┌────────

/-- **Branch (v₆), coefficients `(A, B)`: `ord₂(B yⁿ) = 6`.** Level `N = bs04Level v₆ A B 1 n`. -/
theorem xbranchAB_v6 (A B : ℕ) (hA : 0 < A) (hB : 0 < B) (M : NewformModel) (hP : M.BS04Package) (n : ℕ)
    (hn : n.Prime) (h7 : 7 ≤ n) (hnAB : ¬ n ∣ A * B) (hfree : ∀ q : ℕ, q.Prime → ¬ q ^ n ∣ A ∧ ¬ q ^ n ∣ B)
    (N : ℕ) (hN : bs04Level .v₆ A B 1 n = N) (P : ℤ → ℤ → Prop) {orbs : List OrbitData}
    (hD : M.DataComplete N orbs)
    (hS : ∀ o ∈ orbs, (∀ e ∈ o.coeffs, e.ell.Prime ∧ e.ell ≠ 2 ∧ ¬ e.ell ∣ N) ∧
      (o.Eliminated bs04Allowed n ∨ (M.Excludes N o (famAB A B n P) ∨ M.ExcludesStd N o n)))
    (x y z : ℤ) (hPxy : P x y) (hv : OrdTwoEq (B * y ^ n) 6) (hxy1 : x * y ≠ 1) (hxy2 : x * y ≠ -1) :
    ¬ IsPrimitiveSolution A B 1 n x y z := by
  intro hsol
  have h2 : 2 ∣ (B : ℤ) * y := two_dvd_By_of_pow ((dvd_pow_self 2 (by norm_num)).trans hv.1)
  have hz := odd_z_of_two_dvd_By' hsol h2
  obtain ⟨z', hz'sgn, hz'⟩ := exists_sign_sub_four_dvd_int z 1 hz (by omega)
  have hsol' : IsPrimitiveSolution A B 1 n x y z' := hsol.of_sign hz'sgn
  have hcase : FreyCase.Holds .v₆ A B 1 n x y z' := ⟨hv, by simpa using hz'⟩
  exact xno_solution_in_case M hP ⟨A, B, 1, n, x, y, z'⟩ .v₆ N hA hB one_pos squarefree_one hn h7
    (by simpa using hnAB) hfree hsol' hxy1 hxy2 hcase hN hD (famAB A B n P) ⟨Or.inl ⟨rfl, rfl, hPxy⟩, rfl, rfl⟩ hS

/-- **Branch (iv), coefficients `(A, B)`, `ord₂ B ∈ {4, 5}`, `xy` odd.** Level `N = bs04Level iv₄₅ A B 1 n`. -/
theorem xbranchAB_iv45 (A B : ℕ) (hA : 0 < A) (hB : 0 < B) (M : NewformModel) (hP : M.BS04Package) (n : ℕ)
    (hn : n.Prime) (h7 : 7 ≤ n) (hnAB : ¬ n ∣ A * B) (hfree : ∀ q : ℕ, q.Prime → ¬ q ^ n ∣ A ∧ ¬ q ^ n ∣ B)
    (N : ℕ) (hN : bs04Level .iv₄₅ A B 1 n = N) (P : ℤ → ℤ → Prop) {orbs : List OrbitData}
    (hD : M.DataComplete N orbs)
    (hS : ∀ o ∈ orbs, (∀ e ∈ o.coeffs, e.ell.Prime ∧ e.ell ≠ 2 ∧ ¬ e.ell ∣ N) ∧
      (o.Eliminated bs04Allowed n ∨ (M.Excludes N o (famAB A B n P) ∨ M.ExcludesStd N o n)))
    (x y z : ℤ) (hPxy : P x y) (hB45 : OrdTwoEq B 4 ∨ OrdTwoEq B 5) (hxy : ¬ 2 ∣ x * y)
    (h1 : x * y ≠ 1) (h2 : x * y ≠ -1) :
    ¬ IsPrimitiveSolution A B 1 n x y z := by
  intro hsol
  have hB2 : 2 ∣ (B : ℤ) := by
    rcases hB45 with h | h
    · exact (dvd_pow_self 2 (by norm_num)).trans h.1
    · exact (dvd_pow_self 2 (by norm_num)).trans h.1
  have hz := odd_z_of_two_dvd_By' hsol (hB2.mul_right y)
  obtain ⟨z', hz'sgn, hz'⟩ := exists_sign_sub_four_dvd_int z 1 hz (by omega)
  have hsol' : IsPrimitiveSolution A B 1 n x y z' := hsol.of_sign hz'sgn
  have hcase : FreyCase.Holds .iv₄₅ A B 1 n x y z' := ⟨hxy, hB45, by simpa using hz'⟩
  exact xno_solution_in_case M hP ⟨A, B, 1, n, x, y, z'⟩ .iv₄₅ N hA hB one_pos squarefree_one hn h7
    (by simpa using hnAB) hfree hsol' h1 h2 hcase hN hD (famAB A B n P) ⟨Or.inl ⟨rfl, rfl, hPxy⟩, rfl, rfl⟩ hS

/-- **Branch (iv), coefficients `(A, B)`, `ord₂ B = 3`, `xy` odd.** Level `N = bs04Level iv₃ A B 1 n`. -/
theorem xbranchAB_iv3 (A B : ℕ) (hA : 0 < A) (hB : 0 < B) (M : NewformModel) (hP : M.BS04Package) (n : ℕ)
    (hn : n.Prime) (h7 : 7 ≤ n) (hnAB : ¬ n ∣ A * B) (hfree : ∀ q : ℕ, q.Prime → ¬ q ^ n ∣ A ∧ ¬ q ^ n ∣ B)
    (N : ℕ) (hN : bs04Level .iv₃ A B 1 n = N) (P : ℤ → ℤ → Prop) {orbs : List OrbitData}
    (hD : M.DataComplete N orbs)
    (hS : ∀ o ∈ orbs, (∀ e ∈ o.coeffs, e.ell.Prime ∧ e.ell ≠ 2 ∧ ¬ e.ell ∣ N) ∧
      (o.Eliminated bs04Allowed n ∨ (M.Excludes N o (famAB A B n P) ∨ M.ExcludesStd N o n)))
    (x y z : ℤ) (hPxy : P x y) (hB3 : OrdTwoEq B 3) (hxy : ¬ 2 ∣ x * y) (h1 : x * y ≠ 1) (h2 : x * y ≠ -1) :
    ¬ IsPrimitiveSolution A B 1 n x y z := by
  intro hsol
  have hB2 : 2 ∣ (B : ℤ) := (dvd_pow_self 2 (by norm_num)).trans hB3.1
  have hz := odd_z_of_two_dvd_By' hsol (hB2.mul_right y)
  obtain ⟨z', hz'sgn, hz'⟩ := exists_sign_sub_four_dvd_int z 1 hz (by omega)
  have hsol' : IsPrimitiveSolution A B 1 n x y z' := hsol.of_sign hz'sgn
  have hcase : FreyCase.Holds .iv₃ A B 1 n x y z' := ⟨hxy, hB3, by simpa using hz'⟩
  exact xno_solution_in_case M hP ⟨A, B, 1, n, x, y, z'⟩ .iv₃ N hA hB one_pos squarefree_one hn h7
    (by simpa using hnAB) hfree hsol' h1 h2 hcase hN hD (famAB A B n P) ⟨Or.inl ⟨rfl, rfl, hPxy⟩, rfl, rfl⟩ hS

/-- **Branch (ii), coefficients `(A, B)`, `ord₂ B = 1`, `xy` odd.** Level `N = bs04Level iiB A B 1 n`. -/
theorem xbranchAB_iiB (A B : ℕ) (hA : 0 < A) (hB : 0 < B) (M : NewformModel) (hP : M.BS04Package) (n : ℕ)
    (hn : n.Prime) (h7 : 7 ≤ n) (hnAB : ¬ n ∣ A * B) (hfree : ∀ q : ℕ, q.Prime → ¬ q ^ n ∣ A ∧ ¬ q ^ n ∣ B)
    (N : ℕ) (hN : bs04Level .iiB A B 1 n = N) (P : ℤ → ℤ → Prop) {orbs : List OrbitData}
    (hD : M.DataComplete N orbs)
    (hS : ∀ o ∈ orbs, (∀ e ∈ o.coeffs, e.ell.Prime ∧ e.ell ≠ 2 ∧ ¬ e.ell ∣ N) ∧
      (o.Eliminated bs04Allowed n ∨ (M.Excludes N o (famAB A B n P) ∨ M.ExcludesStd N o n)))
    (x y z : ℤ) (hPxy : P x y) (hB1 : OrdTwoEq B 1) (hxy : ¬ 2 ∣ x * y) (h1 : x * y ≠ 1) (h2 : x * y ≠ -1) :
    ¬ IsPrimitiveSolution A B 1 n x y z := by
  intro hsol
  have hcase : FreyCase.Holds .iiB A B 1 n x y z := ⟨hxy, hB1⟩
  exact xno_solution_in_case M hP ⟨A, B, 1, n, x, y, z⟩ .iiB N hA hB one_pos squarefree_one hn h7
    (by simpa using hnAB) hfree hsol h1 h2 hcase hN hD (famAB A B n P) ⟨Or.inl ⟨rfl, rfl, hPxy⟩, rfl, rfl⟩ hS

/-- **Branch (iii), coefficients `(A, B)`, `ord₂ B = 2`, `xy` odd:** after fixing the sign of `z`, the datum is in case
(iii₁) (level `N₁`) or (iii₂) (level `N₂`); both levels are needed. -/
theorem xbranchAB_iii (A B : ℕ) (hA : 0 < A) (hB : 0 < B) (M : NewformModel) (hP : M.BS04Package) (n : ℕ)
    (hn : n.Prime) (h7 : 7 ≤ n) (hnAB : ¬ n ∣ A * B) (hfree : ∀ q : ℕ, q.Prime → ¬ q ^ n ∣ A ∧ ¬ q ^ n ∣ B)
    (N₁ N₂ : ℕ) (hN₁ : bs04Level .iii₁ A B 1 n = N₁) (hN₂ : bs04Level .iii₂ A B 1 n = N₂) (P : ℤ → ℤ → Prop)
    {orbs₁ orbs₂ : List OrbitData} (hD₁ : M.DataComplete N₁ orbs₁) (hD₂ : M.DataComplete N₂ orbs₂)
    (hS₁ : ∀ o ∈ orbs₁, (∀ e ∈ o.coeffs, e.ell.Prime ∧ e.ell ≠ 2 ∧ ¬ e.ell ∣ N₁) ∧
      (o.Eliminated bs04Allowed n ∨ (M.Excludes N₁ o (famAB A B n P) ∨ M.ExcludesStd N₁ o n)))
    (hS₂ : ∀ o ∈ orbs₂, (∀ e ∈ o.coeffs, e.ell.Prime ∧ e.ell ≠ 2 ∧ ¬ e.ell ∣ N₂) ∧
      (o.Eliminated bs04Allowed n ∨ (M.Excludes N₂ o (famAB A B n P) ∨ M.ExcludesStd N₂ o n)))
    (x y z : ℤ) (hPxy : P x y) (hB2 : OrdTwoEq B 2) (hxy : ¬ 2 ∣ x * y) (h1 : x * y ≠ 1) (h2 : x * y ≠ -1) :
    ¬ IsPrimitiveSolution A B 1 n x y z := by
  intro hsol
  have hy : ¬ 2 ∣ y := fun h => hxy (Dvd.dvd.mul_left h x)
  obtain ⟨h4B, h8B⟩ := hB2
  have h4 : (4 : ℤ) ∣ (B : ℤ) := by simpa using h4B
  have h8 : ¬ (8 : ℤ) ∣ (B : ℤ) := by simpa using h8B
  have h4n : 4 ∣ B := by exact_mod_cast h4
  have hBq : (B : ℤ) = 4 * ((B / 4 : ℕ) : ℤ) := by
    have : B = 4 * (B / 4) := (Nat.mul_div_cancel' h4n).symm
    exact_mod_cast this
  have hqodd : ¬ 2 ∣ ((B / 4 : ℕ) : ℤ) := by
    intro h
    apply h8
    obtain ⟨k, hk⟩ := h
    exact ⟨k, by rw [hBq, hk]; ring⟩
  have h2By : 2 ∣ (B : ℤ) * y := by
    rw [hBq]
    exact ⟨2 * ((B / 4 : ℕ) : ℤ) * y, by ring⟩
  have hz := odd_z_of_two_dvd_By' hsol h2By
  have ht : ¬ 2 ∣ -(y * ((B / 4 : ℕ) : ℤ)) := by
    intro h
    rw [dvd_neg] at h
    rcases Int.prime_two.dvd_mul.mp h with h | h
    · exact hy h
    · exact hqodd h
  obtain ⟨z', hz'sgn, hz'⟩ := exists_sign_sub_four_dvd_int z _ hz ht
  have hsol' : IsPrimitiveSolution A B 1 n x y z' := hsol.of_sign hz'sgn
  have hzc : (4 : ℤ) ∣ z' + y * ((B / 4 : ℕ) : ℤ) := by
    have : z' + y * ((B / 4 : ℕ) : ℤ) = z' - -(y * ((B / 4 : ℕ) : ℤ)) := by ring
    rw [this]; exact hz'
  by_cases hsplit : (4 : ℤ) ∣ y + ((B / 4 : ℕ) : ℤ) * ((1 : ℕ) : ℤ)
  · have hcase : FreyCase.Holds .iii₁ A B 1 n x y z' := ⟨hxy, ⟨h4B, h8B⟩, hzc, hsplit⟩
    exact xno_solution_in_case M hP ⟨A, B, 1, n, x, y, z'⟩ .iii₁ N₁ hA hB one_pos squarefree_one hn h7
      (by simpa using hnAB) hfree hsol' h1 h2 hcase hN₁ hD₁ (famAB A B n P) ⟨Or.inl ⟨rfl, rfl, hPxy⟩, rfl, rfl⟩ hS₁
  · have hsplit' : (4 : ℤ) ∣ y - ((B / 4 : ℕ) : ℤ) * ((1 : ℕ) : ℤ) := by
      push_cast at hsplit ⊢
      omega
    have hcase : FreyCase.Holds .iii₂ A B 1 n x y z' := ⟨hxy, ⟨h4B, h8B⟩, hzc, hsplit'⟩
    exact xno_solution_in_case M hP ⟨A, B, 1, n, x, y, z'⟩ .iii₂ N₂ hA hB one_pos squarefree_one hn h7
      (by simpa using hnAB) hfree hsol' h1 h2 hcase hN₂ hD₂ (famAB A B n P) ⟨Or.inl ⟨rfl, rfl, hPxy⟩, rfl, rfl⟩ hS₂

/-! ## The distribution `(A, B) = (ℓ^m, 2^a)` of census line C2a: `ℓ^m xⁿ + 2^a yⁿ = z²` -/

/-- Distribution `(ℓ^m, 2^a)`, the `y`-EVEN half of any class `a` (level `2ℓ`, case (v₇) since `n ≥ 7`). -/
theorem xrowC2aAB_yeven (ℓ : ℕ) (hℓ : ℓ.Prime) (hℓ2 : ℓ ≠ 2) (M : NewformModel) (hP : M.BS04Package)
    (n : ℕ) (hn : n.Prime) (h7 : 7 ≤ n) (hnℓ : n ≠ ℓ) {orbs2 : List OrbitData} (hD2 : M.DataComplete (2 * ℓ) orbs2)
    (a m : ℕ) (hm : 1 ≤ m) (han : a < n) (hmn : m < n)
    (hS2 : ∀ o ∈ orbs2, (∀ e ∈ o.coeffs, e.ell.Prime ∧ e.ell ≠ 2 ∧ ¬ e.ell ∣ 2 * ℓ) ∧
      (o.Eliminated bs04Allowed n ∨ (M.Excludes (2 * ℓ) o (famAB (ℓ ^ m) (2 ^ a) n (fun _ _ => True)) ∨ M.ExcludesStd (2 * ℓ) o n)))
    (x y z : ℤ) (hy : 2 ∣ y) (hxy1 : x * y ≠ 1) (hxy2 : x * y ≠ -1) :
    ¬ IsPrimitiveSolution (ℓ ^ m) (2 ^ a) 1 n x y z := by
  obtain ⟨hA, hB, hnAB, hfree⟩ := sideAB ℓ a m n hℓ hℓ2 hn (by omega) hnℓ han hmn
  have hL := (levelsC2aAB ℓ hℓ hℓ2 n hnℓ a m hm).1
  have hv : (2 : ℤ) ^ 7 ∣ ((2 ^ a : ℕ) : ℤ) * y ^ n :=
    Dvd.dvd.mul_left ((pow_dvd_pow 2 h7).trans (pow_dvd_pow_of_dvd hy n)) _
  exact xbranchAB_v7 _ _ hA hB M hP n hn h7 hnAB hfree (2 * ℓ) hL (fun _ _ => True) hD2 hS2 x y z trivial hv hxy1
    hxy2

/-- Distribution `(ℓ^m, 2^a)`, **class `a ≥ 7`** (level `2ℓ` only). -/
theorem xrowC2aAB_age7 (ℓ : ℕ) (hℓ : ℓ.Prime) (hℓ2 : ℓ ≠ 2) (M : NewformModel) (hP : M.BS04Package)
    (n : ℕ) (hn : n.Prime) (h7 : 7 ≤ n) (hnℓ : n ≠ ℓ) {orbs2 : List OrbitData} (hD2 : M.DataComplete (2 * ℓ) orbs2)
    (a m : ℕ) (ha : 7 ≤ a) (hm : 1 ≤ m) (han : a < n) (hmn : m < n)
    (hS2 : ∀ o ∈ orbs2, (∀ e ∈ o.coeffs, e.ell.Prime ∧ e.ell ≠ 2 ∧ ¬ e.ell ∣ 2 * ℓ) ∧
      (o.Eliminated bs04Allowed n ∨ (M.Excludes (2 * ℓ) o (famAB (ℓ ^ m) (2 ^ a) n (fun _ _ => True)) ∨ M.ExcludesStd (2 * ℓ) o n)))
    (x y z : ℤ) (hxy1 : x * y ≠ 1) (hxy2 : x * y ≠ -1) : ¬ IsPrimitiveSolution (ℓ ^ m) (2 ^ a) 1 n x y z := by
  obtain ⟨hA, hB, hnAB, hfree⟩ := sideAB ℓ a m n hℓ hℓ2 hn (by omega) hnℓ han hmn
  have hL := (levelsC2aAB ℓ hℓ hℓ2 n hnℓ a m hm).1
  have hv : (2 : ℤ) ^ 7 ∣ ((2 ^ a : ℕ) : ℤ) * y ^ n := by
    have h' : (2 : ℤ) ^ 7 ∣ ((2 ^ a : ℕ) : ℤ) := by push_cast; exact pow_dvd_pow 2 ha
    exact h'.mul_right _
  exact xbranchAB_v7 _ _ hA hB M hP n hn h7 hnAB hfree (2 * ℓ) hL (fun _ _ => True) hD2 hS2 x y z trivial hv hxy1
    hxy2

/-- Distribution `(ℓ^m, 2^a)`, **class `a = 6`** (levels `ℓ` for `y` odd, `2ℓ` for `y` even). In the `y`-even
sub-case the printed level `2ℓ` is used AS PRINTED ([BS04, Lemma 3.3]; see the cell's ERRATA E3 addendum for why the
statement holds there although the Serre conductor is `ℓ`). -/
theorem xrowC2aAB_a6 (ℓ : ℕ) (hℓ : ℓ.Prime) (hℓ2 : ℓ ≠ 2) (M : NewformModel) (hP : M.BS04Package)
    (n : ℕ) (hn : n.Prime) (h7 : 7 ≤ n) (hnℓ : n ≠ ℓ) {orbs1 orbs2 : List OrbitData} (hD1 : M.DataComplete ℓ orbs1)
    (hD2 : M.DataComplete (2 * ℓ) orbs2) (m : ℕ) (hm : 1 ≤ m) (hmn : m < n)
    (hS1 : ∀ o ∈ orbs1, (∀ e ∈ o.coeffs, e.ell.Prime ∧ e.ell ≠ 2 ∧ ¬ e.ell ∣ ℓ) ∧
      (o.Eliminated bs04Allowed n ∨ (M.Excludes ℓ o (famAB (ℓ ^ m) (2 ^ 6) n (fun _ _ => True)) ∨ M.ExcludesStd ℓ o n)))
    (hS2 : ∀ o ∈ orbs2, (∀ e ∈ o.coeffs, e.ell.Prime ∧ e.ell ≠ 2 ∧ ¬ e.ell ∣ 2 * ℓ) ∧
      (o.Eliminated bs04Allowed n ∨ (M.Excludes (2 * ℓ) o (famAB (ℓ ^ m) (2 ^ 6) n (fun _ _ => True)) ∨ M.ExcludesStd (2 * ℓ) o n)))
    (x y z : ℤ) (hxy1 : x * y ≠ 1) (hxy2 : x * y ≠ -1) : ¬ IsPrimitiveSolution (ℓ ^ m) (2 ^ 6) 1 n x y z := by
  intro hsol
  by_cases hy : 2 ∣ y
  · exact xrowC2aAB_yeven ℓ hℓ hℓ2 M hP n hn h7 hnℓ hD2 6 m hm (by omega) hmn hS2 x y z hy hxy1 hxy2 hsol
  obtain ⟨hA, hB, hnAB, hfree⟩ := sideAB ℓ 6 m n hℓ hℓ2 hn (by omega) hnℓ (by omega) hmn
  obtain ⟨-, hL1, -⟩ := levelsC2aAB ℓ hℓ hℓ2 n hnℓ 6 m hm
  have hv : OrdTwoEq (((2 ^ 6 : ℕ) : ℤ) * y ^ n) 6 := by
    push_cast
    exact ordTwoEq_twoPow_mul_odd 6 _ (not_two_dvd_pow hy n)
  exact xbranchAB_v6 _ _ hA hB M hP n hn h7 hnAB hfree ℓ hL1 (fun _ _ => True) hD1 hS1 x y z trivial hv hxy1 hxy2
    hsol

└────────

Work out how many lines of the data above hold the word "ring", and write only the count.

3